= Given records =
import Mathlib
import HarnessLib
import HarnessLib.Audit
import Summits.SmoothPoincare4.Statement
import Literature.Topology.FourManifolds.SmoothTriangulation
import HarnessLib.Audit.Status.Attr
import Mathlib.AlgebraicGeometry.Modules.Sheaf
import Mathlib.Algebra.Category.ModuleCat.Presheaf.Monoidal
import Mathlib.Algebra.Category.ModuleCat.Presheaf.Sheafification
import Mathlib.CategoryTheory.Monoidal.Preadditive
import HarnessLib

/-!
# The tensor product of `𝒪_X`-modules on a scheme

The Stacks Project, Modules, Section 17.16 (Tag 01CA), verbatim: "Let `(X, 𝒪_X)` be a ringed space
and let `ℱ` and `𝒢` be `𝒪_X`-modules. We define first the tensor product presheaf `ℱ ⊗_{p,𝒪_X} 𝒢`
as the rule which assigns to `U ⊂ X` open the `𝒪_X(U)`-module `ℱ(U) ⊗_{𝒪_X(U)} 𝒢(U)`. Having
defined this we define the tensor product sheaf as the sheafification of the above:
`ℱ ⊗_{𝒪_X} 𝒢 = (ℱ ⊗_{p,𝒪_X} 𝒢)^#` […] functorial in `ℱ`, `𝒢`."

Mathlib (pin v4.32.0) has both halves but not their combination: the monoidal structure on
PRESHEAVES of modules over a presheaf of commutative rings
(`PresheafOfModules.monoidalCategory`, objectwise `M(U) ⊗_{R(U)} N(U)`) and the sheafification
of presheaves of modules (`PresheafOfModules.sheafification`, used by Mathlib itself to make
`X.Modules ⥤ X.PresheafOfModules` a right adjoint). This file assembles them for a scheme `X`
(Mathlib's abelian category `X.Modules` of ALL sheaves of `𝒪_X`-modules):

* `CommRingedPresheafOfModules X` — `X.PresheafOfModules`, retyped over
  `X.sheaf.obj ⋙ forget₂ CommRingCat RingCat` (definitionally the same category) so that the
  monoidal instance applies; `toCommRingedPresheaf M`, `homToCommRingedPresheaf φ`;
* `modulesSheafify X : X.PresheafOfModules ⥤ X.Modules` with `modulesSheafifyAdjunction` (a left
  adjoint: preserves zero objects);
* `tensorObj M N = M ⊗_{𝒪_X} N`, `tensorMap f g` (a bifunctor: `tensorMap_id`, `tensorMap_comp`),
  `tensorMapIso`, `isZero_tensorObj_of_isZero` (`M ⊗ 0 = 0`), and the tensor powers `tensorPow M m`
  (`M^{⊗0} = 𝒪_X`).

Not here (deliberately): the associator/unitors/symmetry and the full `MonoidalCategory X.Modules`
instance (needs the compatibility of sheafification with the presheaf tensor product, Tag 01CA
"Lemma 16.2"; a construction of some size, not needed by the present consumers, which only use
`Extⁿ(E, E ⊗ I)` and its functoriality), stalks / quasi-coherence of the tensor product, and the
identification `E ⊗ 𝒪_X ≅ E`. Requested through `defn-VectorBundleExtensionObstruction`
(coefficients `E₀ ⊗ 𝓘` of the obstruction groups of `Deformation/VectorBundleLifting`).

Mathlib searched (pin): `PresheafOfModules.monoidalCategory`, `PresheafOfModules.sheafification`,
`PresheafOfModules.sheafificationAdjunction`, `SheafOfModules.pullback` (monoidal: no),
`Scheme.Modules` (no tensor product), `MonoidalCategory (SheafOfModules _)` (none).

## References

* [StacksProject] The Stacks Project, Tag 01CA (Modules, §16 Tensor product).
-/

noncomputable section

open CategoryTheory CategoryTheory.Limits AlgebraicGeometry MonoidalCategory

universe u

namespace Literature.AlgebraicGeometry.Modules

section TensorProduct

variable (X : Scheme.{u})

/-- Presheaves of `𝒪_X`-modules on a scheme `X`, typed over the structure presheaf written as
`X.sheaf.obj ⋙ forget₂ CommRingCat RingCat` (definitionally Mathlib's `X.PresheafOfModules`); in
this form Mathlib's monoidal structure on presheaves of modules over a presheaf of COMMUTATIVE
rings (`PresheafOfModules.monoidalCategory`: `(M ⊗ N)(U) = M(U) ⊗_{𝒪_X(U)} N(U)`) applies.
[cite: StacksProject, Tag 01CA] -/
abbrev CommRingedPresheafOfModules : Type (u + 1) :=
  PresheafOfModules.{u} (X.sheaf.obj ⋙ forget₂ CommRingCat RingCat)

variable {X} in
/-- The underlying presheaf of modules of an `𝒪_X`-module, as an object of
`CommRingedPresheafOfModules X`. [folklore] -/
abbrev toCommRingedPresheaf (M : X.Modules) : CommRingedPresheafOfModules X :=
  M.val

variable {X} in
/-- The underlying morphism of presheaves of modules of a morphism of `𝒪_X`-modules.
[folklore] -/
abbrev homToCommRingedPresheaf {M N : X.Modules} (φ : M ⟶ N) :
    toCommRingedPresheaf M ⟶ toCommRingedPresheaf N :=
  φ.val

/-- The sheafification functor from presheaves of `𝒪_X`-modules to `𝒪_X`-modules (Mathlib's
`PresheafOfModules.sheafification` along `𝟙 𝒪_X`, retyped with target `X.Modules`).
[cite: StacksProject, Tag 01CA] -/
def modulesSheafify : X.PresheafOfModules ⥤ X.Modules :=
  PresheafOfModules.sheafification (𝟙 X.ringCatSheaf.obj)

/-- Sheafification is left adjoint to the forgetful functor `X.Modules ⥤ X.PresheafOfModules`
(Mathlib's `PresheafOfModules.sheafificationAdjunction`). [folklore] -/
def modulesSheafifyAdjunction : modulesSheafify X ⊣ Scheme.Modules.toPresheafOfModules X :=
  PresheafOfModules.sheafificationAdjunction (𝟙 X.ringCatSheaf.obj)

/-- Sheafification of presheaves of `𝒪_X`-modules is a left adjoint (hence preserves zero
morphisms and zero objects). [folklore] -/
instance isLeftAdjoint_modulesSheafify : (modulesSheafify X).IsLeftAdjoint :=
  (modulesSheafifyAdjunction X).isLeftAdjoint

variable {X}

/-- **The tensor product `M ⊗_{𝒪_X} N` of two `𝒪_X`-modules**: the sheafification of the
presheaf `U ↦ M(U) ⊗_{𝒪_X(U)} N(U)` ("we define the tensor product sheaf as the sheafification
of the above: `F ⊗_{𝒪_X} G = (F ⊗_{p,𝒪_X} G)^#`"). Mathlib (pin v4.32.0) has the monoidal
structure on PRESHEAVES of modules and the sheafification of presheaves of modules, but not
their combination; this is it. [cite: StacksProject, Tag 01CA] -/
def tensorObj (M N : X.Modules) : X.Modules :=
  (modulesSheafify X).obj
    ((toCommRingedPresheaf M ⊗ toCommRingedPresheaf N : CommRingedPresheafOfModules X))

/-- Functoriality of `M ⊗_{𝒪_X} N` in both variables ("functorial in `F`, `G`"): the
sheafification of `f(U) ⊗ g(U)`. [cite: StacksProject, Tag 01CA] -/
def tensorMap {M M' N N' : X.Modules} (f : M ⟶ M') (g : N ⟶ N') :
    tensorObj M N ⟶ tensorObj M' N' :=
  (modulesSheafify X).map
    ((homToCommRingedPresheaf f ⊗ₘ homToCommRingedPresheaf g :
      (toCommRingedPresheaf M ⊗ toCommRingedPresheaf N : CommRingedPresheafOfModules X) ⟶
        (toCommRingedPresheaf M' ⊗ toCommRingedPresheaf N')))

/-- `𝟙 ⊗ 𝟙 = 𝟙`. [folklore] -/
@[simp]
theorem tensorMap_id (M N : X.Modules) : tensorMap (𝟙 M) (𝟙 N) = 𝟙 (tensorObj M N) := by
  simp only [tensorMap]
  have hM : homToCommRingedPresheaf (𝟙 M) = 𝟙 (toCommRingedPresheaf M) := rfl
  have hN : homToCommRingedPresheaf (𝟙 N) = 𝟙 (toCommRingedPresheaf N) := rfl
  rw [hM, hN, MonoidalCategory.id_tensorHom_id]
  exact (modulesSheafify X).map_id _

/-- `(f ≫ f') ⊗ (g ≫ g') = (f ⊗ g) ≫ (f' ⊗ g')`. [folklore] -/
theorem tensorMap_comp {M M' M'' N N' N'' : X.Modules} (f : M ⟶ M') (f' : M' ⟶ M'')
    (g : N ⟶ N') (g' : N' ⟶ N'') :
    tensorMap (f ≫ f') (g ≫ g') = tensorMap f g ≫ tensorMap f' g' := by
  simp only [tensorMap]
  have hf : homToCommRingedPresheaf (f ≫ f') =
      homToCommRingedPresheaf f ≫ homToCommRingedPresheaf f' := rfl
  have hg : homToCommRingedPresheaf (g ≫ g') =
      homToCommRingedPresheaf g ≫ homToCommRingedPresheaf g' := rfl
  rw [hf, hg, ← MonoidalCategory.tensorHom_comp_tensorHom]
  exact (modulesSheafify X).map_comp _ _

/-- `M ⊗_{𝒪_X} –` and `– ⊗_{𝒪_X} N` carry isomorphisms to isomorphisms. [folklore] -/
def tensorMapIso {M M' N N' : X.Modules} (e : M ≅ M') (e' : N ≅ N') :
    tensorObj M N ≅ tensorObj M' N' where
  hom := tensorMap e.hom e'.hom
  inv := tensorMap e.inv e'.inv
  hom_inv_id := by rw [← tensorMap_comp, e.hom_inv_id, e'.hom_inv_id, tensorMap_id]
  inv_hom_id := by rw [← tensorMap_comp, e.inv_hom_id, e'.inv_hom_id, tensorMap_id]

/-- `(tensorMapIso e e').hom = tensorMap e.hom e'.hom`. [folklore] -/
@[simp]
theorem tensorMapIso_hom {M M' N N' : X.Modules} (e : M ≅ M') (e' : N ≅ N') :
    (tensorMapIso e e').hom = tensorMap e.hom e'.hom :=
  rfl

/-- `(tensorMapIso e e').inv = tensorMap e.inv e'.inv`. [folklore] -/
@[simp]
theorem tensorMapIso_inv {M M' N N' : X.Modules} (e : M ≅ M') (e' : N ≅ N') :
    (tensorMapIso e e').inv = tensorMap e.inv e'.inv :=
  rfl

/-- The presheaf tensor product with a zero presheaf of modules is zero
(`M(U) ⊗ 0 = 0`). [folklore] -/
theorem isZero_presheafTensorObj_of_isZero {C : Type*} [Category C]
    {R : Cᵒᵖ ⥤ CommRingCat.{u}} (M N : PresheafOfModules.{u} (R ⋙ forget₂ _ _))
    (hN : IsZero N) : IsZero (M ⊗ N) := by
  rw [IsZero.iff_id_eq_zero, ← MonoidalCategory.whiskerLeft_id, hN.eq_of_src (𝟙 N) 0]
  apply PresheafOfModules.hom_ext
  intro U
  change (𝟙 (M.obj U)) ⊗ₘ (0 : N.obj U ⟶ N.obj U) = 0
  exact MonoidalPreadditive.tensor_zero _

/-- `M ⊗_{𝒪_X} N = 0` when `N = 0` (sheafification preserves zero objects). [folklore] -/
theorem isZero_tensorObj_of_isZero (M N : X.Modules) (hN : IsZero N) :
    IsZero (tensorObj M N) := by
  apply (modulesSheafify X).map_isZero
  apply isZero_presheafTensorObj_of_isZero (R := X.sheaf.obj)
  exact (Scheme.Modules.toPresheafOfModules X).map_isZero hN

/-- Iterated tensor powers `M^{⊗ m}` of an `𝒪_X`-module (`M^{⊗ 0} = 𝒪_X`,
`M^{⊗ (m+1)} = M^{⊗ m} ⊗ M`). [folklore] -/
def tensorPow (M : X.Modules) : ℕ → X.Modules
  | 0 => SheafOfModules.unit X.ringCatSheaf
  | m + 1 => tensorObj (tensorPow M m) M

/-- `M^{⊗ 0} = 𝒪_X`. [folklore] -/
@[simp] theorem tensorPow_zero (M : X.Modules) :
    tensorPow M 0 = SheafOfModules.unit X.ringCatSheaf := rfl

/-- `M^{⊗ (m+1)} = M^{⊗ m} ⊗ M`. [folklore] -/
@[simp] theorem tensorPow_succ (M : X.Modules) (m : ℕ) :
    tensorPow M (m + 1) = tensorObj (tensorPow M m) M := rfl

end TensorProduct

end Literature.AlgebraicGeometry.Modules

end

= Assigned task =
Your task is to copy each line from the material above that includes the word "forget₂".

= Response to this exercise =
  `X.sheaf.obj ⋙ forget₂ CommRingCat RingCat` (definitionally the same category) so that the
`X.sheaf.obj ⋙ forget₂ CommRingCat RingCat` (definitionally Mathlib's `X.PresheafOfModules`); in
  PresheafOfModules.{u} (X.sheaf.obj ⋙ forget₂ CommRingCat RingCat)
    {R : Cᵒᵖ ⥤ CommRingCat.{u}} (M N : PresheafOfModules.{u} (R ⋙ forget₂ _ _))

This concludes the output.